Membro del comitato che promosse il patto di Roma nel 1872 e, nel 1879, della commissione esecutiva della lega della democrazia, al momento della salita al potere di A. Depretis condivise l’atteggiamento di quei settori d’opposizione che, per dirla con A. Bertani, guardavano con vigilante fiducia, presto tradotta in sostanziale delusione, all’operato della Sinistra al governo.
Per contro, anche in ambito locale la politica attiva all’interno delle istituzioni non rappresentò per lui la dimensione più naturale in cui esprimersi e solo nei suoi ultimi anni, su sollecitazione degli amici, accettò di sedere nel Consiglio comunale di Milano dal 1889 al 1894 e dal 1898 al 1902.
Ormai molto malato, Missori morì a Milano il 25 marzo 1911.
I suoi funerali videro una grande partecipazione e oltre ai gruppi politici e alla figure istituzionali si poteva riconoscere nel corteo funebre una rappresentanza dei Martinitt, l’orfanotrofio milanese di cui era stato soprintendente. Come auspicava A. Comandini nel necrologio dedicatogli ne L’Illustrazione italiana, le volontà del Missori vennero rispettate e la sua salma ebbe «la fiamma purificatrice negata a Garibaldi!». L’11 giugno 1929, nel centenario della nascita, le ceneri del Missori furono trasportate nel famedio del cimitero Monumentale che tuttora le custodisce.

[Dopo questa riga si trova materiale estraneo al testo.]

import Literature.NumberTheory.Automorphic.ArchInnerFormCartanAtlas            -- ★ (T-ATLAS) PART 2b: `gprimeTorus`, `gprimeBlock`, `boostEig`, charpolys
import Literature.NumberTheory.Automorphic.ArchEndoscopicCartanAtlasRegular   -- ★ PART 1b: `archWeylDiscr_diagonal_ne_zero_iff` (+ `mixedSpace_ext`, `coe_archPiEquivCM_apply`)
import Literature.NumberTheory.Automorphic.ArchCartanCoordinates              -- ★ (COORD): `ArchCartan.RegG`, `mem_regG_iff`
import HarnessLib

/-!
# Regularity on the Cartan atlas of `G′_∞ = U(diag α)(L⁺ ⊗ ℝ)` in coordinates ((T-ATLAS) PART 2c; Rogawski 1990 §3.1, §4.3; Shelstad 1979 §4)

Topic `NumberTheory/Automorphic`; namespace `Literature.NumberTheory.Automorphic.UnitaryGroup`.  THEOREMS ONLY (no `def`, no instance, no notation, no axiom, no
named fact, no `sorry`).  Cell `pub/hodgecm-mathlib`, crux H413 (`stmt-HodgeConjecture-24833`), F0∕P3c line LH3, DIRECT ROAD of `stub_N9`; seat LH3-p03 (g2), organ
(T-ATLAS) PART 2 of LH3-plan (g2) (frame ruling 05:28:27Z, convention ruling 05:46:06Z, PACK-SPEC v1 §2: `orbFamG` is read on `RegG S′`).  Count-neutral.

THE MATHEMATICS.  House frame: `H′ = diagonal α`, and the chart `gprimeTorus L α S′ c` (★ PART 2b) with `S′ ⊆ splitChartPlaces L α` (every `w ∈ S′` an indefinite place
with real form — then the `w`-component IS the boost).  The place-`w` characteristic polynomial of `gprimeTorus α S′ c` is `∏_i (X − λ_{w,i})` with the eigenvalue
triple `λ_w = boostEig (c w) = (e^{x_w+iθ_w}, e^{iφ_w}, e^{−x_w+iθ_w})` at `w ∈ S′` (★ `charpoly_gprimeSplitMatrix`, through the eigen-factorisation `B = P D P⁻¹`) and
`(e^{ic_w0}, e^{ic_w1}, e^{ic_w2})` at `w ∉ S′` (★ `charpoly_coe_gprimeCptGL`); hence, coefficientwise over `L ⊗ ℝ` (★ `mixedSpace_ext`), `charpoly (gprimeTorus α S′ c) =
charpoly diag(d)`, `d_i = (λ_{w,i})_w`, and (★ `archWeylDiscr_ne_zero_iff`, ★ `archWeylDiscr_diagonal_ne_zero_iff`) **`gprimeTorus α S′ c` is regular iff `λ_w` is
injective at every place iff `c ∈ RegG S′`** ((COORD): pairwise distinct unit eigenvalues off `S′`, `x_w ≠ 0` on `S′`).
* `charpoly_map_evalC_gprimeTorus`, `isRegularElt_gprimeTorus_iff_forall_injective`, **`isRegularElt_gprimeTorus_iff`**, **`isRegularElt_gprimeTorus_iff_mem_regG`**.
HONEST LABEL: HC_CM is proved only modulo the 7 printed citations (2 remaining: hLiu418 = `stmt-HodgeConjecture-24832`, h413 = `stmt-HodgeConjecture-24833`) until rung 0
closes; regularity bookkeeping on the chart, count-neutral (+0∕+0).

## References
* [Rogawski1990] J. D. Rogawski, *Automorphic Representations of Unitary Groups in Three Variables*, Ann. of Math. Stud. 123 (1990), §3.1 p. 19 (regular elements),
  §4.3 p. 42, §3.6 p. 31.
* [Shelstad1979] D. Shelstad, *Characters and inner forms of a quasi-split group over ℝ*, Compositio Math. 39 (1979), §4 p. 22 (`T_reg`).
-/

set_option autoImplicit false

noncomputable section

open NumberField NumberField.InfinitePlace NumberField.mixedEmbedding Matrix Complex Polynomial
open scoped MatrixGroups Matrix ComplexConjugate Real Classical

namespace Literature.NumberTheory.Automorphic.UnitaryGroup

open Literature.NumberTheory.Rogawski1990

section Regular

variable (L : Type) [Field L] [NumberField L] [IsCMField L] (α : Fin 3 → L)

/-- `![a, b, c]` is injective when its entries are pairwise distinct. [folklore] -/
private theorem injective_vec3' {a b d : ℂ} (hab : a ≠ b) (had : a ≠ d) (hbd : b ≠ d) : Function.Injective (![a, b, d] : Fin 3 → ℂ) := by
  intro i j h
  fin_cases i <;> fin_cases j
  all_goals first
    | rfl
    | (exfalso; simp at h; first | exact hab h | exact had h | exact hbd h | exact hab h.symm | exact had h.symm | exact hbd h.symm)

/-- **`boostEig c` is injective iff `x = c 0 ≠ 0`** (`|e^{±x+iθ}| = e^{±x} ≠ 1 = |e^{iφ}|`, `e^{x} ≠ e^{−x}`; at `x = 0` the entries `0, 2` coincide). [cite: Shelstad1979, §4 p. 22] -/
theorem injective_boostEig_iff (c : Fin 3 → ℝ) : Function.Injective (boostEig c) ↔ c 0 ≠ 0 := by
  constructor
  · intro hi h0
    have heq : boostEig c 0 = boostEig c 2 := by simp [boostEig, h0]
    exact absurd (hi heq) (by decide)
  · intro hx
    have n0 : ‖Complex.exp ((c 0 : ℂ) + (c 2 : ℂ) * I)‖ = Real.exp (c 0) := by rw [Complex.norm_exp]; simp
    have n2 : ‖Complex.exp (-(c 0 : ℂ) + (c 2 : ℂ) * I)‖ = Real.exp (-(c 0)) := by rw [Complex.norm_exp]; simp
    have n1 : ‖Complex.exp ((c 1 : ℂ) * I)‖ = 1 := by rw [Complex.norm_exp]; simp
    have hne01 : Real.exp (c 0) ≠ 1 := by rw [Ne, Real.exp_eq_one_iff]; exact hx
    have hne21 : Real.exp (-(c 0)) ≠ 1 := by rw [Ne, Real.exp_eq_one_iff, neg_eq_zero]; exact hx
    have hne02 : Real.exp (c 0) ≠ Real.exp (-(c 0)) := by
      rw [Ne, Real.exp_eq_exp]; intro h; exact hx (by linarith)
    refine injective_vec3' (fun h => hne01 ?_) (fun h => hne02 ?_) (fun h => hne21 ?_)
    · rw [← n0, h, n1]
    · rw [← n0, h, n2]
    · rw [← n2, ← h, n1]

variable (S' : Finset {w : InfinitePlace L // IsComplex w}) (c : {w : InfinitePlace L // IsComplex w} → Fin 3 → ℝ)

/-- **THE PLACE-`w` CHARACTERISTIC POLYNOMIAL OF `gprimeTorus α S′ c`** (`S′ ⊆` split-chart places): `∏_i (X − λ_{w,i})` with `λ_w = boostEig (c w)` at `w ∈ S′`
and `λ_{w,i} = e^{i c_w i}` at `w ∉ S′` (★ `coe_archPiEquivCM_apply`, ★ `charpoly_gprimeSplitMatrix`, ★ `charpoly_coe_gprimeCptGL`). [cite: Rogawski1990, §4.3 p. 42] -/
theorem charpoly_map_evalC_gprimeTorus (hS' : ∀ w, w ∈ S' → w ∈ splitChartPlaces L α) (w : {w : InfinitePlace L // IsComplex w}) :
    ((((gprimeTorus L α S' c : arch (↥(maximalRealSubfield L)) L (IsCMField.complexConj L) 3 (Matrix.diagonal α)) : GL (Fin 3) (mixedSpace L)) :
        Matrix (Fin 3) (Fin 3) (mixedSpace L)).map (evalC L w)).charpoly =
      ∏ i : Fin 3, (X - Polynomial.C ((if w ∈ S' then boostEig (c w) else fun i => Complex.exp ((c w i : ℂ) * I)) i)) := by
  have hmap : (((gprimeTorus L α S' c : arch (↥(maximalRealSubfield L)) L (IsCMField.complexConj L) 3 (Matrix.diagonal α)) : GL (Fin 3) (mixedSpace L)) :
        Matrix (Fin 3) (Fin 3) (mixedSpace L)).map (evalC L w) =
      (((gprimeBlock L α w S' c : ↥(archLocal L 3 (Matrix.diagonal α) w)) : GL (Fin 3) ℂ) : Matrix (Fin 3) (Fin 3) ℂ) := by
    have h1 : (Matrix.GeneralLinearGroup.map (evalC L w)
        ((gprimeTorus L α S' c : arch (↥(maximalRealSubfield L)) L (IsCMField.complexConj L) 3 (Matrix.diagonal α)) : GL (Fin 3) (mixedSpace L)) :
          Matrix (Fin 3) (Fin 3) ℂ) =
        (((gprimeTorus L α S' c : arch (↥(maximalRealSubfield L)) L (IsCMField.complexConj L) 3 (Matrix.diagonal α)) : GL (Fin 3) (mixedSpace L)) :
          Matrix (Fin 3) (Fin 3) (mixedSpace L)).map (evalC L w) := rfl
    rw [← h1, ← coe_archPiEquivCM_apply, archPiEquivCM_gprimeTorus]
  rw [hmap]
  by_cases hw : w ∈ S'
  · rw [if_pos hw, coe_gprimeBlock_of_mem L α c hw (hS' w hw), coe_gprimeSplitGL]
    exact charpoly_gprimeSplitMatrix _ _ (hS' w hw).2 (c w)
  · rw [if_neg hw, coe_gprimeBlock_of_not_mem L α c hw]
    exact charpoly_coe_gprimeCptGL _ (c w)

/-- **`gprimeTorus α S′ c` is regular iff its eigenvalue triple is injective at every complex place** (`charpoly = charpoly diag(d)` over `L ⊗ ℝ` coefficientwise from
the places, ★ `mixedSpace_ext`; then ★ `archWeylDiscr_ne_zero_iff` + ★ `archWeylDiscr_diagonal_ne_zero_iff`). [cite: Rogawski1990, §3.1 p. 19; §4.3 p. 42] -/
theorem isRegularElt_gprimeTorus_iff_forall_injective (hS' : ∀ w, w ∈ S' → w ∈ splitChartPlaces L α) :
    IsRegularElt ((gprimeTorus L α S' c : arch (↥(maximalRealSubfield L)) L (IsCMField.complexConj L) 3 (Matrix.diagonal α)) : GL (Fin 3) (mixedSpace L)) ↔
      ∀ w : {w : InfinitePlace L // IsComplex w}, Function.Injective (if w ∈ S' then boostEig (c w) else fun i => Complex.exp ((c w i : ℂ) * I)) := by
  -- the comparison diagonal over `L ⊗ ℝ`
  set d : Fin 3 → mixedSpace L := fun i => ((0 : {w : InfinitePlace L // IsReal w} → ℝ),
    fun w => (if w ∈ S' then boostEig (c w) else fun i => Complex.exp ((c w i : ℂ) * I)) i) with hd
  have hchar : ((((gprimeTorus L α S' c : arch (↥(maximalRealSubfield L)) L (IsCMField.complexConj L) 3 (Matrix.diagonal α)) : GL (Fin 3) (mixedSpace L)) :
        Matrix (Fin 3) (Fin 3) (mixedSpace L))).charpoly = (Matrix.diagonal d).charpoly := by
    apply Polynomial.ext
    intro n
    refine mixedSpace_ext (↥(maximalRealSubfield L)) L (IsCMField.complexConj L) (IsCMField.complexConj_ne_one L) (complexConj_smul_infinitePlace L) fun w => ?_
    have h1 : (evalC L w) (((((gprimeTorus L α S' c : arch (↥(maximalRealSubfield L)) L (IsCMField.complexConj L) 3 (Matrix.diagonal α)) : GL (Fin 3) (mixedSpace L)) :
        Matrix (Fin 3) (Fin 3) (mixedSpace L))).charpoly.coeff n) =
        (∏ i : Fin 3, (X - Polynomial.C ((if w ∈ S' then boostEig (c w) else fun i => Complex.exp ((c w i : ℂ) * I)) i))).coeff n := by
      rw [← Polynomial.coeff_map, ← Matrix.charpoly_map, charpoly_map_evalC_gprimeTorus L α S' c hS']
    have h2 : (evalC L w) ((Matrix.diagonal d).charpoly.coeff n) =
        (∏ i : Fin 3, (X - Polynomial.C ((if w ∈ S' then boostEig (c w) else fun i => Complex.exp ((c w i : ℂ) * I)) i))).coeff n := by
      rw [← Polynomial.coeff_map, ← Matrix.charpoly_map, Matrix.diagonal_map (map_zero _), Matrix.charpoly_diagonal]
      rfl
    exact h1.trans h2.symm
  rw [← archWeylDiscr_ne_zero_iff, archWeylDiscr_def, show Matrix.discr ((((gprimeTorus L α S' c : arch (↥(maximalRealSubfield L)) L (IsCMField.complexConj L) 3
      (Matrix.diagonal α)) : GL (Fin 3) (mixedSpace L)) : Matrix (Fin 3) (Fin 3) (mixedSpace L))) = Matrix.discr (Matrix.diagonal d) by
    simp only [Matrix.discr]; rw [hchar], ← archWeylDiscr_def, archWeylDiscr_diagonal_ne_zero_iff]

/-- **REGULARITY OF THE `G′`-CHART IN COORDINATES**: for `S′ ⊆` split-chart places, `gprimeTorus α S′ c` is regular iff at every place `w ∉ S′` the three unit eigenvalues
`e^{ic_w0}, e^{ic_w1}, e^{ic_w2}` are pairwise distinct and at every `w ∈ S′` `x_w = c w 0 ≠ 0`. [cite: Rogawski1990, §3.1 p. 19; §4.3 p. 42] [cite: Shelstad1979, §4 p. 22] -/
theorem isRegularElt_gprimeTorus_iff (hS' : ∀ w, w ∈ S' → w ∈ splitChartPlaces L α) :
    IsRegularElt ((gprimeTorus L α S' c : arch (↥(maximalRealSubfield L)) L (IsCMField.complexConj L) 3 (Matrix.diagonal α)) : GL (Fin 3) (mixedSpace L)) ↔
      (∀ w, w ∉ S' → Function.Injective fun i : Fin 3 => Circle.exp (c w i)) ∧ (∀ w, w ∈ S' → c w 0 ≠ 0) := by
  rw [isRegularElt_gprimeTorus_iff_forall_injective L α S' c hS']
  have hcirc : ∀ w : {w : InfinitePlace L // IsComplex w},
      Function.Injective (fun i : Fin 3 => Circle.exp (c w i)) ↔ Function.Injective (fun i : Fin 3 => Complex.exp ((c w i : ℂ) * I)) := by
    intro w
    constructor
    · intro h i j hij
      exact h (Circle.ext (by rw [Circle.coe_exp, Circle.coe_exp]; exact hij))
    · intro h i j hij
      exact h (by have := congrArg (fun z : Circle => (z : ℂ)) hij; simpa only [Circle.coe_exp] using this)
  constructor
  · intro h
    refine ⟨fun w hw => ?_, fun w hw => ?_⟩
    · have h' := h w
      rw [if_neg hw] at h'
      exact (hcirc w).2 h'
    · have h' := h w
      rw [if_pos hw] at h'
      exact (injective_boostEig_iff (c w)).1 h'
  · rintro ⟨hc, hs⟩ w
    by_cases hw : w ∈ S'
    · rw [if_pos hw]
      exact (injective_boostEig_iff (c w)).2 (hs w hw)
    · rw [if_neg hw]
      exact (hcirc w).1 (hc w hw)

/-- **… iff `c ∈ RegG S′`** — the (COORD) regular set of the `G′`-Cartan of type `S′` (★ `ArchCartan.mem_regG_iff`). [cite: Shelstad1979, §4 p. 22] [cite: Rogawski1990, §3.1 p. 19] -/
theorem isRegularElt_gprimeTorus_iff_mem_regG (hS' : ∀ w, w ∈ S' → w ∈ splitChartPlaces L α) :
    IsRegularElt ((gprimeTorus L α S' c : arch (↥(maximalRealSubfield L)) L (IsCMField.complexConj L) 3 (Matrix.diagonal α)) : GL (Fin 3) (mixedSpace L)) ↔
      c ∈ ArchCartan.RegG S' := by
  rw [isRegularElt_gprimeTorus_iff L α S' c hS', ArchCartan.mem_regG_iff]

end Regular

end Literature.NumberTheory.Automorphic.UnitaryGroup

end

Nella sua Milano la memoria del Missori si associa innanzitutto alle carte donate a quel Museo del Risorgimento che lo ebbe tra i fondatori. Ma già il 7 maggio 1916 venne inaugurato in piazza S. Giovanni in Conca, da allora ribattezzata piazza Missori, una statua realizzata da R. Ripamonti che lo ritrae immancabilmente a cavallo. In quell’occasione fu scelto come oratore ufficiale un altro garibaldino milanese, anch’egli reduce dei Mille, R. Luzzatto, figura di spicco del radicalismo e dell’interventismo democratico. Nelle sue parole la figura del Missori veniva recuperata con evidenti finalità attualizzanti: diventava non solo l’incarnazione del soldato che combatte per il popolo contro la tirannide, ma dell’uomo che prende le armi costrettovi da circostanze storiche in cui la prepotenza impone di battersi non per opprimere ma per difendere. Per Luzzatto – che interpretò il primo conflitto mondiale come compimento del Risorgimento – la storia pareva ripetersi e, per usare le sue parole, lo spirito del Missori saliva metaforicamente l’erta del Carso.